TASK REQUIREMENTS - Beginning with the line that holds "Real.sqrt 2) ^ 2" in the data below, give again every line through the one that holds "have hΨmp : MeasurePreserving Ψ π π := by", exactly as written.

TASK INPUT -

○ ○ ○

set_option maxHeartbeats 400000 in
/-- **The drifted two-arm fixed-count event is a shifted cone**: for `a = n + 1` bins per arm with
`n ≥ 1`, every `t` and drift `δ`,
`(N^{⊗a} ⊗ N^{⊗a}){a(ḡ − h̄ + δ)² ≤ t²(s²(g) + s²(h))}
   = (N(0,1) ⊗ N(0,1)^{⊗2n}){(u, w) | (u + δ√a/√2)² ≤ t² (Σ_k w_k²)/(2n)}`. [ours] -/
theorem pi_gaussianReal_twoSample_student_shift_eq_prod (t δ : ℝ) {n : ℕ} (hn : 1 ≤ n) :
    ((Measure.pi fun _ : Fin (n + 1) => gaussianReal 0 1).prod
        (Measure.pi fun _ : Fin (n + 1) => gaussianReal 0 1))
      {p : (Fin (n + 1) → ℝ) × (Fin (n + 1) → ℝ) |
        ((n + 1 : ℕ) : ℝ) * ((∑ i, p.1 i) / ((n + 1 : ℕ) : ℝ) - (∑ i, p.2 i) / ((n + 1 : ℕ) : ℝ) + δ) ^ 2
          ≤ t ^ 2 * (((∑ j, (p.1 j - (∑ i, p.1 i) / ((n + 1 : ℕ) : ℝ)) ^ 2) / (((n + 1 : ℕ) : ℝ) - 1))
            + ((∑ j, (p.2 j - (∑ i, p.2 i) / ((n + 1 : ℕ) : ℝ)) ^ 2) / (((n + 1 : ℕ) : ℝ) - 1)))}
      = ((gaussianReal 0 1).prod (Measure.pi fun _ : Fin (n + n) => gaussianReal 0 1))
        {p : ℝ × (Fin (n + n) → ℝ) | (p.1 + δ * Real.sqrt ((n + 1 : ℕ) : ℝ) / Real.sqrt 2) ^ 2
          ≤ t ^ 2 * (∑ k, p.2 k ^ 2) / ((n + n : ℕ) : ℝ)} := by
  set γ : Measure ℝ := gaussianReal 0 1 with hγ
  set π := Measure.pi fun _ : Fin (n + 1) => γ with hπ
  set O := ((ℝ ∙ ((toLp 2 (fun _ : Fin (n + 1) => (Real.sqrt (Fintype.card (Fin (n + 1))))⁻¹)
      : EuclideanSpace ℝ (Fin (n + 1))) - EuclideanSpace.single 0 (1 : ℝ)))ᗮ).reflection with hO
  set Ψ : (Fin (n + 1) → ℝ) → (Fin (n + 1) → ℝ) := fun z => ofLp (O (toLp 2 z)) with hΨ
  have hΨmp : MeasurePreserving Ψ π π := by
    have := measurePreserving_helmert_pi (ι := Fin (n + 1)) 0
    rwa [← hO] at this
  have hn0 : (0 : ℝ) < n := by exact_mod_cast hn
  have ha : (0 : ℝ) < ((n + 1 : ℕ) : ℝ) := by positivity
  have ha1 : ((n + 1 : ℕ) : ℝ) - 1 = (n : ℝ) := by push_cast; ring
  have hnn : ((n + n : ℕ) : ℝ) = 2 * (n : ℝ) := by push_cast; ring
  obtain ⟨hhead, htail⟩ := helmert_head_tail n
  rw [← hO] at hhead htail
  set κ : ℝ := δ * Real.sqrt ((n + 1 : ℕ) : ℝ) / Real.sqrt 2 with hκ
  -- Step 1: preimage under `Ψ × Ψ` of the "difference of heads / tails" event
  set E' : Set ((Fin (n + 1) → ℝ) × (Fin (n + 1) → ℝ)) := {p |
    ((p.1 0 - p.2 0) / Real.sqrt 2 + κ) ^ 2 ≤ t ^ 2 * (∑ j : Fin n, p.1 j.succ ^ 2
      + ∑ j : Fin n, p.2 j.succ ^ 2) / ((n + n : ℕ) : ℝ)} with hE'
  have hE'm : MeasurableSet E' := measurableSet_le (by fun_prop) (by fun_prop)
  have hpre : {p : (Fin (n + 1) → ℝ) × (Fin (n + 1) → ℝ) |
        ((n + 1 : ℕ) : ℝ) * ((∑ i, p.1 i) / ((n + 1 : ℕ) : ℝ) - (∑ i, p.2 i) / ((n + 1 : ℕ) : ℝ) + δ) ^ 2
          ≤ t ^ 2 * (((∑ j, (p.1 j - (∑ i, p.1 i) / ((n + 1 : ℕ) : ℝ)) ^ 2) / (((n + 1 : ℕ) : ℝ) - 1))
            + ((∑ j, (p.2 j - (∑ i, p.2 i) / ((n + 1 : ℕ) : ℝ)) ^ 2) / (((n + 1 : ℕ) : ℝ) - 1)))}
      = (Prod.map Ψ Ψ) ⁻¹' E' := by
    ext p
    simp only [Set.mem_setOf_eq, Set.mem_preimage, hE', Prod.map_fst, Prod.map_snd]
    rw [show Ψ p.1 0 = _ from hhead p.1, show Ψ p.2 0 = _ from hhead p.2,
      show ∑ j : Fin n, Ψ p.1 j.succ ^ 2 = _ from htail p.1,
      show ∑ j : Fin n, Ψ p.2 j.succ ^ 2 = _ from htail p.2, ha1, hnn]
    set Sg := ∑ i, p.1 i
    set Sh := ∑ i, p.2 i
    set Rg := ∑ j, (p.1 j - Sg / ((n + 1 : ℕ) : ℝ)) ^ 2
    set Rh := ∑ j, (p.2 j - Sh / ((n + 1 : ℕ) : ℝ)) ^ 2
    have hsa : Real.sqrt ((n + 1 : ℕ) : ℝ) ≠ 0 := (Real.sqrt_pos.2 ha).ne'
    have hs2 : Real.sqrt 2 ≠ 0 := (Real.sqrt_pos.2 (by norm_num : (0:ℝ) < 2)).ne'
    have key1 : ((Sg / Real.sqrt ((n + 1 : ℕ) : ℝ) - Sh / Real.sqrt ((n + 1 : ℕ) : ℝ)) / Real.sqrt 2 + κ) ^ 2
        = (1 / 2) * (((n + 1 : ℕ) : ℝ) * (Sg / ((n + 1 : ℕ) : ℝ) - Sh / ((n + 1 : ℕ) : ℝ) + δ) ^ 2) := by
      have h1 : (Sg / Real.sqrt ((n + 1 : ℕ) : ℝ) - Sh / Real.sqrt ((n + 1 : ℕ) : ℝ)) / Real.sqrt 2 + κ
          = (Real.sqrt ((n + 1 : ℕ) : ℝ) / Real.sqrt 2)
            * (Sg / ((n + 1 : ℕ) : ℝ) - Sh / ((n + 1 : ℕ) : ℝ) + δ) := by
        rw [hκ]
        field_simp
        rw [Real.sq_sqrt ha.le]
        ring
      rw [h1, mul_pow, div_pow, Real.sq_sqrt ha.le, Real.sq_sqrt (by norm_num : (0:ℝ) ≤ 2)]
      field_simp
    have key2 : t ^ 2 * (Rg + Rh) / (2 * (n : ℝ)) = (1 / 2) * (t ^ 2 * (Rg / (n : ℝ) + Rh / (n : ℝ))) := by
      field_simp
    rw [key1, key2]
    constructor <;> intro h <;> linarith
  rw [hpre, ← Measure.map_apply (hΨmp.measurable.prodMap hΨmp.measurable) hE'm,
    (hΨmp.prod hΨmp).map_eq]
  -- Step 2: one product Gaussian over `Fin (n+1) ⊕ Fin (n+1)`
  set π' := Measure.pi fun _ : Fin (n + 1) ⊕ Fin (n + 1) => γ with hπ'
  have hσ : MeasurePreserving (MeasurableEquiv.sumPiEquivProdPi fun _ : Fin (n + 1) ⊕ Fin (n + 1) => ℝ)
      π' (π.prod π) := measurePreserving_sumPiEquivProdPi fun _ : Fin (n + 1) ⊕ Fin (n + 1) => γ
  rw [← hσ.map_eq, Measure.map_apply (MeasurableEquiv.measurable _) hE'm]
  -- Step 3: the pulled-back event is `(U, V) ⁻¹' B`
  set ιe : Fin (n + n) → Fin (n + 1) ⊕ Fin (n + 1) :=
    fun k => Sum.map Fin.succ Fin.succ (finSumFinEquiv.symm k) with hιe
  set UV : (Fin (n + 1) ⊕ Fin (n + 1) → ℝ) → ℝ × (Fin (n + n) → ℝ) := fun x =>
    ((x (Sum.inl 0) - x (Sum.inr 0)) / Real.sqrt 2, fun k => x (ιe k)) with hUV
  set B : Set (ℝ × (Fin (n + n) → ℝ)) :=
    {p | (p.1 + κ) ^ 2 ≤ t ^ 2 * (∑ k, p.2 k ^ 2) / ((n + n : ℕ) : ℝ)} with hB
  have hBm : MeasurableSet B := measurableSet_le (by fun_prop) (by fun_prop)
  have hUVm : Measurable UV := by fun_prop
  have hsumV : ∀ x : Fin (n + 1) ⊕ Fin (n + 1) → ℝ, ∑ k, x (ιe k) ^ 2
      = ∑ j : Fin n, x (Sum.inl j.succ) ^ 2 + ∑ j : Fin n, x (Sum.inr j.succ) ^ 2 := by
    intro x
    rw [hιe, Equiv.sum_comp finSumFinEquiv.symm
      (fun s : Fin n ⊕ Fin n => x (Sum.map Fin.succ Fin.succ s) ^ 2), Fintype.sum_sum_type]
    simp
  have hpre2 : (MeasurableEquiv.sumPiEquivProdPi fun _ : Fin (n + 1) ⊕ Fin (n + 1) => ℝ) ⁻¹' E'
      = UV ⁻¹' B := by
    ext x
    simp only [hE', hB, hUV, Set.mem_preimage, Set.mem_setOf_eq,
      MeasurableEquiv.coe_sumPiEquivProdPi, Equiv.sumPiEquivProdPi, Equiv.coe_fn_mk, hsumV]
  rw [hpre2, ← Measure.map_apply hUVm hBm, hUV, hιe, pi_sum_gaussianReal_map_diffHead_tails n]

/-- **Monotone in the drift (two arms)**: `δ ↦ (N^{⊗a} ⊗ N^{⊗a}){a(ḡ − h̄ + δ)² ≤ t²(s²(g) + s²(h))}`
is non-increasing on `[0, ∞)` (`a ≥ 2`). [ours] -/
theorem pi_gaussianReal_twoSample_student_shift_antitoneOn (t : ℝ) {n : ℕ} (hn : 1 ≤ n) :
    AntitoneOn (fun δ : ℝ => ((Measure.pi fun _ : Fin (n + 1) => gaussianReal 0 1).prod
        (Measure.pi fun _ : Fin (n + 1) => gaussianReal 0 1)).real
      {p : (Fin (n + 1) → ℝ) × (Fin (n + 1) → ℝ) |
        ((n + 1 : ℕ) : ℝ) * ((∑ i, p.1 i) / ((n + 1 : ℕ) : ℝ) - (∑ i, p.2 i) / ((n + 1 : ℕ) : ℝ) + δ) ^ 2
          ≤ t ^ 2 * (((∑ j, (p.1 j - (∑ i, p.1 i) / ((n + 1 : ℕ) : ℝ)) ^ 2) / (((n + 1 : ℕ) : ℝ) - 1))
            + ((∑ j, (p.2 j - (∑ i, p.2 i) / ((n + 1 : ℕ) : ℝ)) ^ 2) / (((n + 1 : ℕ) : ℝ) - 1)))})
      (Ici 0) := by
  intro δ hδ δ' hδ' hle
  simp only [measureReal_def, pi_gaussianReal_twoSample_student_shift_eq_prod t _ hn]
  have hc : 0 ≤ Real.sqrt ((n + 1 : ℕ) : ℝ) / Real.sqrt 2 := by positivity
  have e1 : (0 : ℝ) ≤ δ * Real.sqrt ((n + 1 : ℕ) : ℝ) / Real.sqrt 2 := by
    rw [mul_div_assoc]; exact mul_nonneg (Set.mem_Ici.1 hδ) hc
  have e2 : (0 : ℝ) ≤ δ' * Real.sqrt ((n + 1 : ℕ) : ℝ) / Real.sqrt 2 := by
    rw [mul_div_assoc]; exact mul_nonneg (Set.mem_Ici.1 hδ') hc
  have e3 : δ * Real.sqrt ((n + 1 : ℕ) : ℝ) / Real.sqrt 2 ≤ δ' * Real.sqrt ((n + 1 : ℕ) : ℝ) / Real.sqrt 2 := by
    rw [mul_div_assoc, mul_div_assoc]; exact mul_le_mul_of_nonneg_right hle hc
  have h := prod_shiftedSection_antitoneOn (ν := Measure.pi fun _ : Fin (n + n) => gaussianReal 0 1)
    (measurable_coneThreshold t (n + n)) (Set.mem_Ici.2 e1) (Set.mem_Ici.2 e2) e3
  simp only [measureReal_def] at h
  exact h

○ ○ ○

WRITTEN SOLUTION -
        {p : ℝ × (Fin (n + n) → ℝ) | (p.1 + δ * Real.sqrt ((n + 1 : ℕ) : ℝ) / Real.sqrt 2) ^ 2
          ≤ t ^ 2 * (∑ k, p.2 k ^ 2) / ((n + n : ℕ) : ℝ)} := by
  set γ : Measure ℝ := gaussianReal 0 1 with hγ
  set π := Measure.pi fun _ : Fin (n + 1) => γ with hπ
  set O := ((ℝ ∙ ((toLp 2 (fun _ : Fin (n + 1) => (Real.sqrt (Fintype.card (Fin (n + 1))))⁻¹)
      : EuclideanSpace ℝ (Fin (n + 1))) - EuclideanSpace.single 0 (1 : ℝ)))ᗮ).reflection with hO
  set Ψ : (Fin (n + 1) → ℝ) → (Fin (n + 1) → ℝ) := fun z => ofLp (O (toLp 2 z)) with hΨ
  have hΨmp : MeasurePreserving Ψ π π := by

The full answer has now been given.